Your goal:
Write out, unaltered, each line from the top of the records below down to the line where "conjuncts, and the" appears, that line included.

[Dataset items]

=== Section Start ===

import Summits.BirchSwinnertonDyer.BirchSwinnertonDyer.Theorems.TwinTransportX9RungSchemaTwoStep
import Literature.NumberTheory.EllipticCurves.GlobalMinimalModelProofs
import Literature.NumberTheory.QuadraticFields.FundamentalDiscriminant

/-!
# Route `TwinTransportX9` — crux `TrivialTwinSupplyX9` (item 24080): EVERY admissible frame carries the cheap
conjuncts, and the crux REDUCES CLASS-WIDE to a pure L-value statement plus the Ш-certificate

Sequel to `TwinTransportX9FrameSupply` (frames exist for every pair). Here:

* `exists_quadraticField_of_bcsAdmissiblePair` — every admissible `d_K` (negative, square-free, `≡ 1 (mod 4)`)
  is a field discriminant (`Quadratic.exists_numberField_discr_eq`), so the transport lemma
  `classX9_and_not_dvd_tamagawaProduct_of_frame` applies to EVERY admissible frame, not only to the frames the
  prescribed-splitting construction produces.
* `frameTransport_classX9` (**∀ pairs, ∀ admissible frames, ∀ minimal twins**): if `(W, p)` is an X9 pair with
  `p ∤ ∏ c_ℓ(W)`, `(d_K, d_F)` is BCS-admissible and `C • W₁ = W^{(d_K)}` with `W₁` globally minimal, then
  `ClassX9 W₁ p ∧ p ∤ ∏ c_ℓ(W₁) ∧ p ∤ #W₁(ℚ)_tors`; `frameTwin_classX9` adds Néron's minimal model. Two steps:
  `frameTransport₂_classX9`.
* `trivialTwinSupplyX9_of_unitValueSupply` (**class-wide reduction**): the crux follows from
  (S1″) a PURELY ANALYTIC unit-value supply — every X9 pair with `p ∤ ∏ c_ℓ` has an admissible frame whose
  minimal twin `W₁` has `r_an(W₁) = 0` and `L(W₁,1)/Ω(W₁) ∈ ℤ_(p)^×`, or a second admissible step with that
  property (NO Tamagawa / torsion / Ш clauses) — together with (S2) "`p ∤ #Ш` at an X9 curve of analytic rank
  `0` with `p ∤ ∏ c_ℓ · #tors` and unit `L`-value" (verbatim the registered stub `stub_shaUnitOfUnitTwinX9` of
  the crux's birth skeleton). Conversely `unitValueSupply_of_trivialTwinSupplyX9`: the crux implies (S1″). So,
  modulo the Kolyvagin-type certificate (S2), the crux IS the statement (S1″) about the values
  `L(W^{(d)},1)/Ω` along an explicit infinite congruence family of quadratic twists — the form in which it is a
  named open problem (Prasanna 2010, p. 400: non-vanishing mod `p` of toric/quadratic-twist `L`-values beyond
  the (sur)/(im) hypotheses). The registered skeleton's (S1) carried the Tamagawa/torsion clauses; they are
  discharged here in the kernel for all pairs and all frames.

HONEST FRAMING: BSD is NOT proved; `TrivialTwinSupplyX9` is NOT proved; (S1″) and (S2) are hypotheses (binders),
not facts. Helper theorems (`--supports` item 24080); 0 definitions, 0 named facts, 0 sorry. References:
[BurungaleCastellaSkinner2025] §1.2, Prop. 5.2.1, Lemma 5.2.3; [JetchevSkinnerWan2017] §7.3.1;
[Prasanna2010CJM] p. 400; [MatarNekovar2019] Thm. 0.3; [Marcus1977] Ch. 2 Thm. 1.
-/

set_option linter.dupNamespace false
set_option autoImplicit false

noncomputable section

open scoped Classical NumberField

open WeierstrassCurve Literature.NumberTheory.EllipticCurves
  Summit.BirchSwinnertonDyer.BirchSwinnertonDyer.Rank1Residual
  Summit.BirchSwinnertonDyer.BirchSwinnertonDyer.Theses.TwinTransportX9
  Literature.NumberTheory.QuadraticFields.Quadratic

namespace Summit.BirchSwinnertonDyer.BirchSwinnertonDyer.Theorems.TwinTransportX9Rung

/-! ## §1 Every admissible `d_K` is a field discriminant -/

/-- The `K`-side of a BCS-admissible pair is a (negative) fundamental discriminant `≡ 1 (mod 4)`, hence the
discriminant of a quadratic field (Marcus Ch. 2 Thm. 1, `Quadratic.exists_numberField_discr_eq`).
[cite: Marcus1977, Ch. 2, Thm. 1] [cite: BurungaleCastellaSkinner2025, §1.2 (disc)] -/
theorem exists_quadraticField_of_bcsAdmissiblePair {W : WeierstrassCurve ℚ} [W.IsElliptic]
    [W.IsGloballyMinimal] {p : ℕ} {dK dF : ℤ} (hadm : BCSAdmissiblePair W p dK dF) :
    ∃ (K₀ : Type) (_ : Field K₀) (_ : NumberField K₀),
      Module.finrank ℚ K₀ = 2 ∧ NumberField.discr K₀ = dK :=
  exists_numberField_discr_eq (Or.inl ⟨hadm.1.2.2.1, hadm.1.2.1, by have := hadm.1.1; omega⟩)

/-! ## §2 Transport along EVERY admissible frame -/

/-- **∀-frame transport of the cheap conjuncts.** For every X9 pair `(W, p)` with `p ∤ ∏ c_ℓ(W)`, EVERY
BCS-admissible frame `(d_K, d_F)` and EVERY globally minimal `W₁` with `C • W₁ = W^{(d_K)}`:
`ClassX9 W₁ p` (twist stability), `p ∤ ∏ c_ℓ(W₁)` (Jetchev–Skinner–Wan (eq:tamK) over `ℚ(√d_K)`, bad-prime clause
vacuous by (Heeg)) and `p ∤ #W₁(ℚ)_tors` (irreducibility of `ρ̄_{W₁,p}`). BSD is NOT proved.
[cite: JetchevSkinnerWan2017, §7.3.1 (eq:tamK)] [cite: BurungaleCastellaSkinner2025, §1.2, Prop. 5.2.1] -/
theorem frameTransport_classX9 (W : WeierstrassCurve ℚ) [W.IsElliptic] [W.IsGloballyMinimal]
    (p : ℕ) [Fact p.Prime] (hX9 : ClassX9 W p) (hTam : ¬ p ∣ W.tamagawaProduct)
    {dK dF : ℤ} (hadm : BCSAdmissiblePair W p dK dF)
    (W₁ : WeierstrassCurve ℚ) [W₁.IsElliptic] [W₁.IsGloballyMinimal] {C : VariableChange ℚ}
    (hC : C • W₁ = W.quadraticTwist (dK : ℚ)) :
    ClassX9 W₁ p ∧ ¬ p ∣ W₁.tamagawaProduct ∧ ¬ p ∣ W₁.torsionOrder := by
  have hp : p.Prime := Fact.out
  obtain ⟨K₀, _, _, hK₀2, hK₀d⟩ := exists_quadraticField_of_bcsAdmissiblePair hadm
  obtain ⟨hX9₁, hTam₁⟩ := classX9_and_not_dvd_tamagawaProduct_of_frame W hadm hK₀2 hK₀d W₁ hC hX9 hTam
  exact ⟨hX9₁, hTam₁, not_dvd_of_padicValNat_eq_zero hp W₁.torsionOrder_pos_holds
    (Rank1Residual.padicValNat_torsionOrder_eq_zero_of_irreducible _ p hX9₁.2.2.2.2.1)⟩

/-- **∀-frame minimal twin with the cheap conjuncts.** For every X9 pair with `p ∤ ∏ c_ℓ(W)` and EVERY admissible
frame: a globally minimal elliptic `W₁` with `C • W₁ = W^{(d_K)}` (Néron) and `ClassX9 W₁ p ∧ p ∤ ∏ c_ℓ(W₁) ∧
p ∤ #W₁(ℚ)_tors`. [cite: SilvermanAEC2009, VIII.8 Cor. 8.3] [cite: JetchevSkinnerWan2017, §7.3.1 (eq:tamK)] -/
theorem frameTwin_classX9 (W : WeierstrassCurve ℚ) [W.IsElliptic] [W.IsGloballyMinimal]
    (p : ℕ) [Fact p.Prime] (hX9 : ClassX9 W p) (hTam : ¬ p ∣ W.tamagawaProduct)
    {dK dF : ℤ} (hadm : BCSAdmissiblePair W p dK dF) :
    ∃ (W₁ : WeierstrassCurve ℚ) (_ : W₁.IsElliptic) (_ : W₁.IsGloballyMinimal),
      (∃ C : WeierstrassCurve.VariableChange ℚ, C • W₁ = W.quadraticTwist (dK : ℚ)) ∧
      ClassX9 W₁ p ∧ ¬ p ∣ W₁.tamagawaProduct ∧ ¬ p ∣ W₁.torsionOrder := by
  have hdQ : (dK : ℚ) ≠ 0 := by exact_mod_cast hadm.1.1.ne
  haveI iT : (W.quadraticTwist (dK : ℚ)).IsElliptic := isElliptic_quadraticTwist _ hdQ
  obtain ⟨C, hC⟩ := hasGlobalMinimalModel_rat_holds (W.quadraticTwist (dK : ℚ))
  haveI := hC
  have hCW : C⁻¹ • (C • W.quadraticTwist (dK : ℚ)) = W.quadraticTwist (dK : ℚ) := inv_smul_smul C _
  exact ⟨C • W.quadraticTwist (dK : ℚ), inferInstance, hC, ⟨C⁻¹, hCW⟩,
    frameTransport_classX9 W p hX9 hTam hadm _ hCW⟩

/-- **Two admissible steps transport the cheap conjuncts** (the second-disjunct shape of the crux): along
`W ↦ W₁ ≅ W^{(d_K)} ↦ W₂ ≅ W₁^{(d_K')}` with both frames admissible, `ClassX9 W₂ p ∧ p ∤ ∏ c_ℓ(W₂) ∧ p ∤ #W₂(ℚ)_tors`.
[cite: JetchevSkinnerWan2017, §7.3.1 (eq:tamK)] [cite: BurungaleCastellaSkinner2025, §1.2, Prop. 5.2.1] -/
theorem frameTransport₂_classX9 (W : WeierstrassCurve ℚ) [W.IsElliptic] [W.IsGloballyMinimal]
    (p : ℕ) [Fact p.Prime] (hX9 : ClassX9 W p) (hTam : ¬ p ∣ W.tamagawaProduct)
    {dK dF : ℤ} (hadm : BCSAdmissiblePair W p dK dF)
    (W₁ : WeierstrassCurve ℚ) [W₁.IsElliptic] [W₁.IsGloballyMinimal] {C : VariableChange ℚ}
    (hC : C • W₁ = W.quadraticTwist (dK : ℚ))
    {dK' dF' : ℤ} (hadm' : BCSAdmissiblePair W₁ p dK' dF')
    (W₂ : WeierstrassCurve ℚ) [W₂.IsElliptic] [W₂.IsGloballyMinimal] {C' : VariableChange ℚ}
    (hC' : C' • W₂ = W₁.quadraticTwist (dK' : ℚ)) :
    ClassX9 W₂ p ∧ ¬ p ∣ W₂.tamagawaProduct ∧ ¬ p ∣ W₂.torsionOrder := by
  obtain ⟨hX9₁, hTam₁, -⟩ := frameTransport_classX9 W p hX9 hTam hadm W₁ hC
  exact frameTransport_classX9 W₁ p hX9₁ hTam₁ hadm' W₂ hC'

/-! ## §3 The class-wide reduction of the crux to (S1″) unit-value supply + (S2) the Ш-certificate -/

/-- **CLASS-WIDE REDUCTION: `TrivialTwinSupplyX9` ⇐ (S1″) ∧ (S2).** (S1″) is purely analytic — an admissible frame
(or two admissible steps) reaching a minimal twin of analytic rank `0` with `L/Ω` a rational `p`-adic unit, for
every X9 pair with `p ∤ ∏ c_ℓ`; (S2) is the registered stub `stub_shaUnitOfUnitTwinX9` verbatim. The Tamagawa and
torsion clauses of the crux are supplied for every frame by `frameTransport_classX9`. Nothing is proved about
(S1″) or (S2): they are the binders. BSD is NOT proved; the crux is NOT proved.
[cite: Prasanna2010CJM, p. 400 (Introduction)] [cite: MatarNekovar2019, Theorem 0.3]
[cite: BurungaleCastellaSkinner2025, §1.2, Prop. 5.2.1] -/
theorem trivialTwinSupplyX9_of_unitValueSupply
    (hS1 : ∀ (W : WeierstrassCurve ℚ) [W.IsElliptic] [W.IsGloballyMinimal] (p : ℕ) [Fact p.Prime],
      ClassX9 W p → ¬ p ∣ W.tamagawaProduct →
      ∃ dK dF : ℤ, BCSAdmissiblePair W p dK dF ∧
        ∃ (W₁ : WeierstrassCurve ℚ) (_ : W₁.IsElliptic) (_ : W₁.IsGloballyMinimal),
          (∃ C : WeierstrassCurve.VariableChange ℚ, C • W₁ = W.quadraticTwist (dK : ℚ)) ∧
          ((W₁.analyticRank = 0 ∧
              ∃ q : ℚ, W₁.leadingLCoeff / (W₁.realPeriodRat : ℂ) = (q : ℂ) ∧ padicValRat p q = 0) ∨
            ∃ dK' dF' : ℤ, BCSAdmissiblePair W₁ p dK' dF' ∧
              ∃ (W₂ : WeierstrassCurve ℚ) (_ : W₂.IsElliptic) (_ : W₂.IsGloballyMinimal),
                (∃ C : WeierstrassCurve.VariableChange ℚ, C • W₂ = W₁.quadraticTwist (dK' : ℚ)) ∧
                W₂.analyticRank = 0 ∧
                ∃ q : ℚ, W₂.leadingLCoeff / (W₂.realPeriodRat : ℂ) = (q : ℂ) ∧ padicValRat p q = 0))
    (hS2 : ∀ (W' : WeierstrassCurve ℚ) [W'.IsElliptic] [W'.IsGloballyMinimal] (p : ℕ) [Fact p.Prime],
      ClassX9 W' p → W'.analyticRank = 0 → ¬ p ∣ W'.tamagawaProduct → ¬ p ∣ W'.torsionOrder →
      (∃ q : ℚ, W'.leadingLCoeff / (W'.realPeriodRat : ℂ) = (q : ℂ) ∧ padicValRat p q = 0) →
      ¬ p ∣ W'.shaOrder) :
    TrivialTwinSupplyX9 := by
  intro W _ _ p _ hX9 hTam
  obtain ⟨dK, dF, hadm, W₁, i₁, i₁', ⟨C, hC⟩, hcase⟩ := hS1 W p hX9 hTam
  haveI := i₁; haveI := i₁'
  obtain ⟨hX9₁, hTam₁, htors₁⟩ := frameTransport_classX9 W p hX9 hTam hadm W₁ hC
  refine ⟨dK, dF, hadm, W₁, i₁, i₁', ⟨C, hC⟩, ?_⟩
  rcases hcase with ⟨hr, hq⟩ | ⟨dK', dF', hadm', W₂, i₂, i₂', ⟨C', hC'⟩, hr, hq⟩
  · exact Or.inl ⟨hr, hS2 W₁ p hX9₁ hr hTam₁ htors₁ hq, hTam₁, htors₁, hq⟩
  · haveI := i₂; haveI := i₂'
    obtain ⟨hX9₂, hTam₂, htors₂⟩ := frameTransport_classX9 W₁ p hX9₁ hTam₁ hadm' W₂ hC'
    exact Or.inr ⟨dK', dF', hadm', W₂, i₂, i₂', ⟨C', hC'⟩, hr, hS2 W₂ p hX9₂ hr hTam₂ htors₂ hq,
      hTam₂, htors₂, hq⟩

/-- **Converse bookkeeping: the crux implies (S1″)** (drop the Ш/Tamagawa/torsion conjuncts). With
`trivialTwinSupplyX9_of_unitValueSupply`: modulo (S2), `TrivialTwinSupplyX9` is EQUIVALENT to the pure
`L`-value statement (S1″). BSD is NOT proved. [cite: Prasanna2010CJM, p. 400 (Introduction)] -/
theorem unitValueSupply_of_trivialTwinSupplyX9 (h : TrivialTwinSupplyX9)
    (W : WeierstrassCurve ℚ) [W.IsElliptic] [W.IsGloballyMinimal] (p : ℕ) [Fact p.Prime]
    (hX9 : ClassX9 W p) (hTam : ¬ p ∣ W.tamagawaProduct) :
    ∃ dK dF : ℤ, BCSAdmissiblePair W p dK dF ∧
      ∃ (W₁ : WeierstrassCurve ℚ) (_ : W₁.IsElliptic) (_ : W₁.IsGloballyMinimal),
        (∃ C : WeierstrassCurve.VariableChange ℚ, C • W₁ = W.quadraticTwist (dK : ℚ)) ∧
        ((W₁.analyticRank = 0 ∧
            ∃ q : ℚ, W₁.leadingLCoeff / (W₁.realPeriodRat : ℂ) = (q : ℂ) ∧ padicValRat p q = 0) ∨
          ∃ dK' dF' : ℤ, BCSAdmissiblePair W₁ p dK' dF' ∧
            ∃ (W₂ : WeierstrassCurve ℚ) (_ : W₂.IsElliptic) (_ : W₂.IsGloballyMinimal),
              (∃ C : WeierstrassCurve.VariableChange ℚ, C • W₂ = W₁.quadraticTwist (dK' : ℚ)) ∧
              W₂.analyticRank = 0 ∧
              ∃ q : ℚ, W₂.leadingLCoeff / (W₂.realPeriodRat : ℂ) = (q : ℂ) ∧ padicValRat p q = 0) := by
  obtain ⟨dK, dF, hadm, W₁, i₁, i₁', hC, hcase⟩ := h W p hX9 hTam
  refine ⟨dK, dF, hadm, W₁, i₁, i₁', hC, ?_⟩
  rcases hcase with ⟨hr, -, -, -, hq⟩ | ⟨dK', dF', hadm', W₂, i₂, i₂', hC', hr, -, -, -, hq⟩
  · exact Or.inl ⟨hr, hq⟩
  · exact Or.inr ⟨dK', dF', hadm', W₂, i₂, i₂', hC', hr, hq⟩

end Summit.BirchSwinnertonDyer.BirchSwinnertonDyer.Theorems.TwinTransportX9Rung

=== Section End ===

Response area:
import Summits.BirchSwinnertonDyer.BirchSwinnertonDyer.Theorems.TwinTransportX9RungSchemaTwoStep
import Literature.NumberTheory.EllipticCurves.GlobalMinimalModelProofs
import Literature.NumberTheory.QuadraticFields.FundamentalDiscriminant

/-!
# Route `TwinTransportX9` — crux `TrivialTwinSupplyX9` (item 24080): EVERY admissible frame carries the cheap
conjuncts, and the crux REDUCES CLASS-WIDE to a pure L-value statement plus the Ш-certificate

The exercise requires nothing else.